Either remove local embedding config (use server config)
Or update server config to match local settings
Or update local config to match server

Issue: No Documents Being Processed

Possible Causes:

Platform Filter Too Restrictive:

yaml

# If you have NATIVE documents but filter for external platforms:
platform_filter: ["notion"]  # Won't process NATIVE documents!

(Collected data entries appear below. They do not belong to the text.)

import Literature.NumberTheory.PAdicHodge.BdRPlusFormalLogModFil
import Literature.NumberTheory.PAdicHodge.AinfWeierstrassKummerIntegral
import HarnessLib

/-!
# On `Ŵ(ker θ)` the `ξ`-adic formal logarithm of K1 IS the `p`-adic one: `∫_t ω` and `log_W` of `[ũ] ⊖ Q` are values of `log_W mod Fil^k`

Topic `Literature/NumberTheory/PAdicHodge`; namespace `Literature.NumberTheory.PAdicHodge.GaloisContinuity`. THEOREMS ONLY (no definition, no instance,
no named fact, no `sorry`). The junction between K1's `ξ`-ADIC evaluation of `log_W` on `Ŵ(ξ𝔸_inf) = Ŵ(ker θ)` (`LubinTate.evalPt₁` on `BdRPlusTop.filOne`:
`AinfTop.omegaPeriod` = `∫_t ω`, `AinfTop.logKer`, files `AinfWeierstrassOmegaPeriod`, `AinfWeierstrassKummerIntegral`) and this seat's `p`-ADIC
evaluation `IsFormalLogModFil W k x L` («`L = log_W(ι x) mod Fil^k`», `BdRPlusFormalLogModFil`) — the elliptic twin of `isLogModFil_logOneAdd`:

* ★ `isFormalLogModFil_evalPt₁` — for `z ∈ ξ𝔸_inf`, K1's `ξ`-adic value `evalPt₁ filOne (logSeries W) (ι z)` is a value of `log_W(ι z)` modulo
  EVERY `Fil^k` (its difference with the `M`-th partial sum lies in `Fil^{M+1}`);
* ★ `isFormalLogModFil_omegaPeriod` — `∫_t ω = log_W([t])` (K1) is a value of `log_W(ι[t]) mod Fil^k` for every `t ∈ T_pŴ`;
* ★ `isFormalLogModFil_logKer` — the same for K1's `logKer z` on points `z ∈ Ŵ(𝔫)` with `θ(z) = 0`.

With `IsFormalLogModFil.addW` (additivity) this lets the `p`-adic `log_W(ι[ũ]) mod Fil^k` of Fontaine's integral `[ũ]` inherit K1's `ξ`-adic identities
(`(σ−1)[ũ] = [κ(σ)]` ⟹ `(σ−1) log_W(ι[ũ]) ≡ ∫_{κ(σ)} ω`), while `θ(log_W(ι[ũ])) = log_ω(P)` (`IsFormalLogModFil.thetaBdR_eq_of_tendsto`) — floor (H4) step (3)
of `Summits/…/Cruxes/StarredOptimalManinUnitFiveSeven/Lines/kato-lever-K3-B2-road.md` (crux K★ `stmt-BirchSwinnertonDyer-22226`). Infrastructure only;
BSD / K★ are not proved by any of this.

## References
* J.-M. Fontaine, *Formes différentielles et modules de Tate…*, Invent. Math. 65 (1982), §5. [Fontaine1982FormesDifferentielles]
* J.-M. Fontaine, *Le corps des périodes p-adiques*, Astérisque 223 (1994), Exp. II §1.5.4. [FontaineAsterisque223III]
-/

noncomputable section

namespace Literature.NumberTheory.PAdicHodge

namespace GaloisContinuity

open ValuativeRel Field Ideal WittVector Finset
open Literature.NumberTheory.GaloisRepresentations Literature.NumberTheory.GaloisRepresentations.IsNonarchimedeanLocalField
open Literature.NumberTheory.GaloisRepresentations.LubinTate

variable {F : Type} [Field F] [ValuativeRel F] [TopologicalSpace F] [IsNonarchimedeanLocalField F]
  [CharZero F] {p : ℕ} [Fact p.Prime] [Fact (¬ IsUnit (p : integerC F))]
  [IsAdicComplete (Ideal.span {(p : integerC F)}) (integerC F)]

omit [CharZero F] in
/-- The `M`-th partial sum of `log_W` at `ι z`, read in `BdRPlusTop`, is the truncation `trunc_{M+1}(log_W)` evaluated at `ofAinf z`.
[cite: Fontaine1982FormesDifferentielles, §5] -/
theorem of_logTypePartialSum_formalLogNum (W : WeierstrassCurve ℤ) (z : Ainf (p := p) F) (M : ℕ) :
    BdRPlusTop.of F p (logTypePartialSum (formalLogNum W p) z M) =
      Polynomial.aeval (BdRPlusTop.ofAinf F p z) (PowerSeries.trunc (M + 1) (AinfTop.logSeries W)) := by
  rw [logTypePartialSum_eq_sum_algebraMap (formalLogNum_div_eq W), Polynomial.aeval_def, PowerSeries.eval₂_trunc_eq_sum_range,
    Finset.sum_range_succ', map_sum]
  have h0 : (algebraMap RatCoeff (BdRPlusTop F p)) (PowerSeries.coeff 0 (AinfTop.logSeries W)) * BdRPlusTop.ofAinf F p z ^ 0 = 0 := by
    rw [PowerSeries.coeff_zero_eq_constantCoeff, AinfTop.constantCoeff_logSeries, map_zero, zero_mul]
  rw [h0, add_zero]
  refine Finset.sum_congr rfl fun m _ => ?_
  rw [map_mul, map_pow, AinfTop.logSeries, PowerSeries.coeff_map, BdRPlusTop.algebraMap_ratCoeff, RingEquiv.toRingHom_eq_coe, RingHom.coe_coe,
    RingEquiv.symm_apply_apply]
  rfl

/-- ★ **K1's `ξ`-adic `log_W` is a `p`-adic value modulo every `Fil^k`.** For `z ∈ ξ𝔸_inf` the element
`evalPt₁ filOne (logSeries W) (ι z)` (the `ξ`-adic evaluation of `log_W`, K1) satisfies `IsFormalLogModFil W k z ·` for all `k`
(`log_W(ι z) − P_M(z) ∈ Fil^{M+1}`). [cite: Fontaine1982FormesDifferentielles, §5] [cite: FontaineAsterisque223III, Exp. II §1.5.4] -/
theorem isFormalLogModFil_evalPt₁ (W : WeierstrassCurve ℤ) (k : ℕ) {z : Ainf (p := p) F} (hz : z ∈ Ideal.span {(xi : Ainf (p := p) F)}) :
    IsFormalLogModFil W k z ((BdRPlusTop.of F p).symm (evalPt₁ (BdRPlusTop.filOne F p) (AinfTop.logSeries W) (AinfTop.constantCoeff_logSeries W)
      ⟨BdRPlusTop.ofAinf F p z, BdRPlusTop.ofAinf_mem_filOne hz⟩ : BdRPlusTop F p)) := by
  set x : (BdRPlusTop.filOne F p).toIdeal := ⟨BdRPlusTop.ofAinf F p z, BdRPlusTop.ofAinf_mem_filOne hz⟩ with hx
  have hxt : IsTopologicallyNilpotent (x : BdRPlusTop F p) := (BdRPlusTop.filOne F p).isTopologicallyNilpotent _ x.2
  -- `log_W(ι z) − P_M(z) ∈ Fil^{M+1}`
  have key : ∀ M : ℕ, (evalPt₁ (BdRPlusTop.filOne F p) (AinfTop.logSeries W) (AinfTop.constantCoeff_logSeries W) x : BdRPlusTop F p) -
      BdRPlusTop.of F p (logTypePartialSum (formalLogNum W p) z M) ∈ (BdRPlusTop.filOne F p).toIdeal ^ (M + 1) := by
    intro M
    set q : Polynomial RatCoeff := PowerSeries.trunc (M + 1) (AinfTop.logSeries W) with hq
    have hval : (evalPt₁ (BdRPlusTop.filOne F p) (AinfTop.logSeries W) (AinfTop.constantCoeff_logSeries W) x : BdRPlusTop F p) -
        BdRPlusTop.of F p (logTypePartialSum (formalLogNum W p) z M) = PowerSeries.aeval hxt (AinfTop.logSeries W - (q : PowerSeries RatCoeff)) := by
      rw [map_sub, PowerSeries.aeval_coe, hq, of_logTypePartialSum_formalLogNum]
      rfl
    rw [hval]
    have hclosed : IsClosed (((BdRPlusTop.filOne F p).toIdeal ^ (M + 1) : Ideal (BdRPlusTop F p)) : Set (BdRPlusTop F p)) :=
      BdRPlusTop.isClosed_of_pow_le le_rfl
    refine hclosed.mem_of_tendsto (PowerSeries.hasSum_aeval hxt _) (Filter.Eventually.of_forall fun T => ?_)
    refine Ideal.sum_mem _ fun d _ => ?_
    by_cases hd : d < M + 1
    · rw [map_sub, Polynomial.coeff_coe, hq, PowerSeries.coeff_trunc, if_pos hd, sub_self, zero_smul]
      exact Ideal.zero_mem _
    · rw [Algebra.smul_def]
      exact Ideal.mul_mem_left _ _ (Ideal.pow_le_pow_right (by omega) (Ideal.pow_mem_pow x.2 d))
  intro j
  refine ⟨k, fun M hM => ?_⟩
  have h := Ideal.pow_le_pow_right (show k ≤ M + 1 by omega) (key M)
  rw [BdRPlusTop.mem_filOne_pow_iff, map_sub, RingEquiv.symm_apply_apply] at h
  obtain ⟨c, hc⟩ := Ideal.mem_span_singleton'.1 (Ideal.span_singleton_pow (xiBdR : BDeRhamPlus (integerC F) p) k ▸ h)
  exact ⟨0, c, by rw [mul_zero, map_zero, zero_add, mul_comm, hc]⟩

variable {hθ : Function.Surjective (fontaineTheta (integerC F) p)}

/-- ★ **`∫_t ω = log_W([t])` is a value of `log_W(ι[t]) mod Fil^k`** for every Tate-module sequence `t` of `Ŵ(𝒪_{ℂ_F})` (K1's `AinfTop.omegaPeriod`).
[cite: Fontaine1982FormesDifferentielles, §5] -/
theorem isFormalLogModFil_omegaPeriod (W : WeierstrassCurve ℤ) (k : ℕ) {t : ℕ → (maxNilIdealC F).toIdeal} (ht0 : (t 0 : CBall F) = 0)
    (htp : ∀ n, AinfTop.mulPC F p W (t (n + 1)) = t n) :
    IsFormalLogModFil W k ((AinfTop.of F p).symm (AinfTop.torsionLift W hθ t htp))
      ((BdRPlusTop.of F p).symm (AinfTop.omegaPeriod W hθ t ht0 htp)) :=
  isFormalLogModFil_evalPt₁ W k (AinfTop.torsionLift_mem_span_xi W ht0 htp)

/-- ★ **K1's `logKer z` is a value of `log_W(ι z) mod Fil^k`** for every point `z ∈ Ŵ(𝔫)` with `θ(z) = 0`. [cite: Fontaine1982FormesDifferentielles, §5] -/
theorem isFormalLogModFil_logKer (W : WeierstrassCurve ℤ) (k : ℕ) (z : W.Pt (AinfTop.nilTheta F p hθ)) (hz : AinfTop.thetaPt W hθ z = 0) :
    IsFormalLogModFil W k ((AinfTop.of F p).symm (z.val : AinfTop F p)) ((BdRPlusTop.of F p).symm (AinfTop.logKer W z hz)) :=
  isFormalLogModFil_evalPt₁ W k (AinfTop.mem_span_xi_of_thetaPt_eq_zero W z hz)

end GaloisContinuity

end Literature.NumberTheory.PAdicHodge

end
import Mathlib
import Summits.Parity.BatemanHorn.Theorems.PolynomialMobiusPolyMobiusTailStubPairCornerMainBound
import HarnessLib

/-!
# Crux `PolyMobiusTail` (stmt-Parity-0870), line `eta-free-multilinear-window`:
# helper for `stub_pair_corner` — the ONE-SIDED corner of the linear pair window is `o(x)`

Aux stub `stub_pair_corner_oneSided`: for linear forms `P(n) = q₀ n + a₀`, `R(n) = q₁ n + a₁`
(`q₀, q₁ ≥ 1`, `gcd(q₁, a₁) = 1`, `q₁ a₀ - q₀ a₁ ≠ 0`) and `σ, η > 0` with `3σ + η < 1` (any `θ`),

  `∑_{n ≤ x} ∑_{d ∣ P(n)} ∑_{b ∣ R(n)} 𝟙[x^{1-η} < d b ≤ x^{1+θ}, d ≤ x^σ] μ(d) log d · μ(b) log b = o(x)`:

the `n < |a₀| + |a₁| + 1` contribute `O(1)` and the rest is `O(x / log x)`
(`stub_pair_corner_mainBound`: divisor switch + Bombieri–Vinogradov for `μ`).
-/


open scoped BigOperators
open Filter Finset Asymptotics

namespace Summit.Parity.BatemanHorn.Theorems.PolyMobiusTail.EtaFreeWindow

/-- **Aux stub `stub_pair_corner_oneSided` (helper for `stub_pair_corner`, line eta-free-multilinear-window):
the ONE-SIDED corner of the linear pair window is `o(x)`.**  For linear forms `P(n) = q₀ n + a₀`,
`R(n) = q₁ n + a₁` (`q₀, q₁ ≥ 1`, `gcd(q₁, a₁) = 1`, `q₁ a₀ - q₀ a₁ ≠ 0`) and `σ, η > 0` with
`3σ + η < 1` (any `θ`),
`∑_{n ≤ x} ∑_{d ∣ P(n)} ∑_{b ∣ R(n)} 𝟙[x^{1-η} < d b ≤ x^{1+θ}, d ≤ x^σ] μ(d) log d · μ(b) log b = o(x)`:
the `n < |a₀| + |a₁| + 1` contribute `O(1)`, the rest is `O(x / log x)` (`stub_pair_corner_mainBound`,
Bombieri–Vinogradov for `μ` after the divisor switch). [folklore] -/
theorem stub_pair_corner_oneSided : ∀ (q₀ q₁ : ℕ) (a₀ a₁ : ℤ), 0 < q₀ → 0 < q₁ →
    Int.gcd (q₁ : ℤ) a₁ = 1 → (q₁ : ℤ) * a₀ - (q₀ : ℤ) * a₁ ≠ 0 → ∀ (σ η θ : ℝ), 0 < σ → 0 < η →
    3 * σ + η < 1 →
    (fun x : ℕ => ∑ n ∈ Finset.Icc 1 x, ∑ d ∈ (((q₀ : ℤ) * n + a₀).toNat).divisors, ∑ b ∈ (((q₁ : ℤ) * n + a₁).toNat).divisors, (if ((x : ℝ) ^ (1 - η) < (d : ℝ) * (b : ℝ) ∧ (d : ℝ) * (b : ℝ) ≤ (x : ℝ) ^ (1 + θ) ∧ (d : ℝ) ≤ (x : ℝ) ^ σ) then (ArithmeticFunction.moebius d : ℝ) * Real.log d * ((ArithmeticFunction.moebius b : ℝ) * Real.log b) else 0)) =o[Filter.atTop] fun x : ℕ => (x : ℝ) := by
  intro q₀ q₁ a₀ a₁ hq₀ hq₁ hcop hΔ σ η θ hσ hη h3
  obtain ⟨K, x₁, hK⟩ := stub_pair_corner_mainBound q₀ q₁ a₀ a₁ hq₀ hq₁ hcop hΔ σ η θ hσ hη h3
  set n₁ : ℕ := (a₀.natAbs + a₁.natAbs + 1) with hn₁def
  have hn₁ : 1 ≤ n₁ := by omega
  -- the initial segment `n < n₁` is bounded independently of `x`
  set K₀ : ℝ := ∑ n ∈ Finset.Ico 1 n₁, ∑ d ∈ (((q₀ : ℤ) * n + a₀).toNat).divisors,
    ∑ b ∈ (((q₁ : ℤ) * n + a₁).toNat).divisors, |(ArithmeticFunction.moebius d : ℝ) * Real.log d * ((ArithmeticFunction.moebius b : ℝ) * Real.log b)| with hK₀def
  have hsmall : ∀ x : ℕ, |∑ n ∈ Finset.Ico 1 n₁, ∑ d ∈ (((q₀ : ℤ) * n + a₀).toNat).divisors, ∑ b ∈ (((q₁ : ℤ) * n + a₁).toNat).divisors, (if ((x : ℝ) ^ (1 - η) < (d : ℝ) * (b : ℝ) ∧ (d : ℝ) * (b : ℝ) ≤ (x : ℝ) ^ (1 + θ) ∧ (d : ℝ) ≤ (x : ℝ) ^ σ) then (ArithmeticFunction.moebius d : ℝ) * Real.log d * ((ArithmeticFunction.moebius b : ℝ) * Real.log b) else 0)| ≤ K₀ := by
    intro x
    refine (Finset.abs_sum_le_sum_abs _ _).trans (Finset.sum_le_sum fun n _ => ?_)
    refine (Finset.abs_sum_le_sum_abs _ _).trans (Finset.sum_le_sum fun d _ => ?_)
    refine (Finset.abs_sum_le_sum_abs _ _).trans (Finset.sum_le_sum fun b _ => ?_)
    split_ifs
    · exact le_rfl
    · rw [abs_zero]; exact abs_nonneg _
  have hsplit : ∀ x : ℕ, n₁ ≤ x → ∑ n ∈ Finset.Icc 1 x, ∑ d ∈ (((q₀ : ℤ) * n + a₀).toNat).divisors, ∑ b ∈ (((q₁ : ℤ) * n + a₁).toNat).divisors, (if ((x : ℝ) ^ (1 - η) < (d : ℝ) * (b : ℝ) ∧ (d : ℝ) * (b : ℝ) ≤ (x : ℝ) ^ (1 + θ) ∧ (d : ℝ) ≤ (x : ℝ) ^ σ) then (ArithmeticFunction.moebius d : ℝ) * Real.log d * ((ArithmeticFunction.moebius b : ℝ) * Real.log b) else 0) =
      ∑ n ∈ Finset.Ico 1 n₁, ∑ d ∈ (((q₀ : ℤ) * n + a₀).toNat).divisors, ∑ b ∈ (((q₁ : ℤ) * n + a₁).toNat).divisors, (if ((x : ℝ) ^ (1 - η) < (d : ℝ) * (b : ℝ) ∧ (d : ℝ) * (b : ℝ) ≤ (x : ℝ) ^ (1 + θ) ∧ (d : ℝ) ≤ (x : ℝ) ^ σ) then (ArithmeticFunction.moebius d : ℝ) * Real.log d * ((ArithmeticFunction.moebius b : ℝ) * Real.log b) else 0) + ∑ n ∈ Finset.Icc n₁ x, ∑ d ∈ (((q₀ : ℤ) * n + a₀).toNat).divisors, ∑ b ∈ (((q₁ : ℤ) * n + a₁).toNat).divisors, (if ((x : ℝ) ^ (1 - η) < (d : ℝ) * (b : ℝ) ∧ (d : ℝ) * (b : ℝ) ≤ (x : ℝ) ^ (1 + θ) ∧ (d : ℝ) ≤ (x : ℝ) ^ σ) then (ArithmeticFunction.moebius d : ℝ) * Real.log d * ((ArithmeticFunction.moebius b : ℝ) * Real.log b) else 0) := by
    intro x hx
    rw [← Finset.Ico_add_one_right_eq_Icc 1 x, ← Finset.Ico_add_one_right_eq_Icc n₁ x,
      ← Finset.sum_Ico_consecutive _ hn₁ (by omega : n₁ ≤ x + 1)]
  -- assemble the `o(x)` bound
  refine Asymptotics.IsLittleO.of_bound fun ε hε => ?_
  have hlog : Tendsto (fun x : ℕ => Real.log (x : ℝ)) atTop atTop :=
    Real.tendsto_log_atTop.comp tendsto_natCast_atTop_atTop
  filter_upwards [eventually_ge_atTop n₁, tendsto_natCast_atTop_atTop.eventually_ge_atTop x₁,
    tendsto_natCast_atTop_atTop.eventually_ge_atTop (2 * K₀ / ε),
    tendsto_natCast_atTop_atTop.eventually_ge_atTop (1 : ℝ),
    hlog.eventually_ge_atTop (2 * |K| / ε + 1)] with x hxn₁ hxx₁ hxK₀ hx1 hxlog
  rw [Real.norm_eq_abs, Real.norm_eq_abs, abs_of_nonneg (Nat.cast_nonneg x : (0 : ℝ) ≤ (x : ℝ)),
    hsplit x hxn₁]
  have hlog0 : 0 < Real.log x := by
    have : 0 ≤ 2 * |K| / ε := by positivity
    linarith
  have hx0 : (0 : ℝ) ≤ x := Nat.cast_nonneg x
  have h1 : |∑ n ∈ Finset.Ico 1 n₁, ∑ d ∈ (((q₀ : ℤ) * n + a₀).toNat).divisors, ∑ b ∈ (((q₁ : ℤ) * n + a₁).toNat).divisors, (if ((x : ℝ) ^ (1 - η) < (d : ℝ) * (b : ℝ) ∧ (d : ℝ) * (b : ℝ) ≤ (x : ℝ) ^ (1 + θ) ∧ (d : ℝ) ≤ (x : ℝ) ^ σ) then (ArithmeticFunction.moebius d : ℝ) * Real.log d * ((ArithmeticFunction.moebius b : ℝ) * Real.log b) else 0)| ≤ ε / 2 * x := by
    refine (hsmall x).trans ?_
    have : 2 * K₀ / ε ≤ x := hxK₀
    rw [div_le_iff₀ hε] at this
    linarith
  have h2 : |∑ n ∈ Finset.Icc n₁ x, ∑ d ∈ (((q₀ : ℤ) * n + a₀).toNat).divisors, ∑ b ∈ (((q₁ : ℤ) * n + a₁).toNat).divisors, (if ((x : ℝ) ^ (1 - η) < (d : ℝ) * (b : ℝ) ∧ (d : ℝ) * (b : ℝ) ≤ (x : ℝ) ^ (1 + θ) ∧ (d : ℝ) ≤ (x : ℝ) ^ σ) then (ArithmeticFunction.moebius d : ℝ) * Real.log d * ((ArithmeticFunction.moebius b : ℝ) * Real.log b) else 0)| ≤ ε / 2 * x := by
    refine (hK x hxx₁).trans ?_
    have hKle : K * (x : ℝ) / Real.log x ≤ |K| * x / Real.log x :=
      div_le_div_of_nonneg_right (mul_le_mul_of_nonneg_right (le_abs_self K) hx0) hlog0.le
    refine hKle.trans ?_
    rw [div_le_iff₀ hlog0]
    have h3 : 2 * |K| / ε ≤ Real.log x := by linarith
    rw [div_le_iff₀ hε] at h3
    have h4 : |K| * (x : ℝ) * 2 ≤ ε * Real.log x * x := by
      have := mul_le_mul_of_nonneg_right h3 hx0
      linarith
    linarith
  calc |∑ n ∈ Finset.Ico 1 n₁, ∑ d ∈ (((q₀ : ℤ) * n + a₀).toNat).divisors, ∑ b ∈ (((q₁ : ℤ) * n + a₁).toNat).divisors, (if ((x : ℝ) ^ (1 - η) < (d : ℝ) * (b : ℝ) ∧ (d : ℝ) * (b : ℝ) ≤ (x : ℝ) ^ (1 + θ) ∧ (d : ℝ) ≤ (x : ℝ) ^ σ) then (ArithmeticFunction.moebius d : ℝ) * Real.log d * ((ArithmeticFunction.moebius b : ℝ) * Real.log b) else 0) + ∑ n ∈ Finset.Icc n₁ x, ∑ d ∈ (((q₀ : ℤ) * n + a₀).toNat).divisors, ∑ b ∈ (((q₁ : ℤ) * n + a₁).toNat).divisors, (if ((x : ℝ) ^ (1 - η) < (d : ℝ) * (b : ℝ) ∧ (d : ℝ) * (b : ℝ) ≤ (x : ℝ) ^ (1 + θ) ∧ (d : ℝ) ≤ (x : ℝ) ^ σ) then (ArithmeticFunction.moebius d : ℝ) * Real.log d * ((ArithmeticFunction.moebius b : ℝ) * Real.log b) else 0)|
      ≤ |∑ n ∈ Finset.Ico 1 n₁, ∑ d ∈ (((q₀ : ℤ) * n + a₀).toNat).divisors, ∑ b ∈ (((q₁ : ℤ) * n + a₁).toNat).divisors, (if ((x : ℝ) ^ (1 - η) < (d : ℝ) * (b : ℝ) ∧ (d : ℝ) * (b : ℝ) ≤ (x : ℝ) ^ (1 + θ) ∧ (d : ℝ) ≤ (x : ℝ) ^ σ) then (ArithmeticFunction.moebius d : ℝ) * Real.log d * ((ArithmeticFunction.moebius b : ℝ) * Real.log b) else 0)| + |∑ n ∈ Finset.Icc n₁ x, ∑ d ∈ (((q₀ : ℤ) * n + a₀).toNat).divisors, ∑ b ∈ (((q₁ : ℤ) * n + a₁).toNat).divisors, (if ((x : ℝ) ^ (1 - η) < (d : ℝ) * (b : ℝ) ∧ (d : ℝ) * (b : ℝ) ≤ (x : ℝ) ^ (1 + θ) ∧ (d : ℝ) ≤ (x : ℝ) ^ σ) then (ArithmeticFunction.moebius d : ℝ) * Real.log d * ((ArithmeticFunction.moebius b : ℝ) * Real.log b) else 0)| := abs_add_le _ _
    _ ≤ ε / 2 * x + ε / 2 * x := add_le_add h1 h2
    _ = ε * x := by ring

end Summit.Parity.BatemanHorn.Theorems.PolyMobiusTail.EtaFreeWindow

# Solution: Remove filter or use null
platform_filter: null

All Documents Unchanged:
- Check incremental mode is working correctly
- Force reprocess if needed: incremental.force_reprocess: true
Documents Have No Text:
- Verify documents have content in Document.text field
- Check min_text_length threshold

Issue: Event Mode Not Working

Symptoms: Falls back to batch mode every run.

Possible Causes:

Stateful Ingestion Disabled:

yaml

stateful_ingestion:
  enabled: true # Must be enabled for event mode

Kafka Connection Issues:
- Check DataHub Kafka is accessible
- Verify network connectivity
- Check Kafka broker configuration

State Provider Misconfigured:

yaml

stateful_ingestion:
  state_provider:
    type: datahub
    config:
      datahub_api:
        server: "http://correct-host:8080" # Correct URL

Issue: AWS Credentials Error

Error:

Unable to load credentials from any provider in the chain

Solutions:

Verify AWS_PROFILE:

bash

export AWS_PROFILE=datahub-dev
cat ~/.aws/credentials  # Check profile exists

For EC2 Instance Role:

bash

# Check instance role is attached
curl http://169.254.169.254/latest/meta-data/iam/security-credentials/

For ECS Task Role:
- Verify task definition has correct IAM role
- Check ECS task logs for IAM-related errors

Issue: Slow Processing

Optimization Strategies:

Increase Batch Size:

yaml

embedding:
  batch_size: 50 # Up from default 25

Use Event Mode:
- Only processes changed documents
- Much faster than batch mode for updates

Filter Documents:

yaml

platform_filter: ["notion"] # Process fewer platforms
min_text_length: 100 # Skip short documents

Optimize Chunking:

yaml

chunking:
  max_characters: 1000 # Larger chunks = fewer embeddings

Troubleshooting

If ingestion fails, validate credentials, permissions, connectivity, and scope filters first. Then review ingestion logs for source-specific errors and adjust configuration accordingly.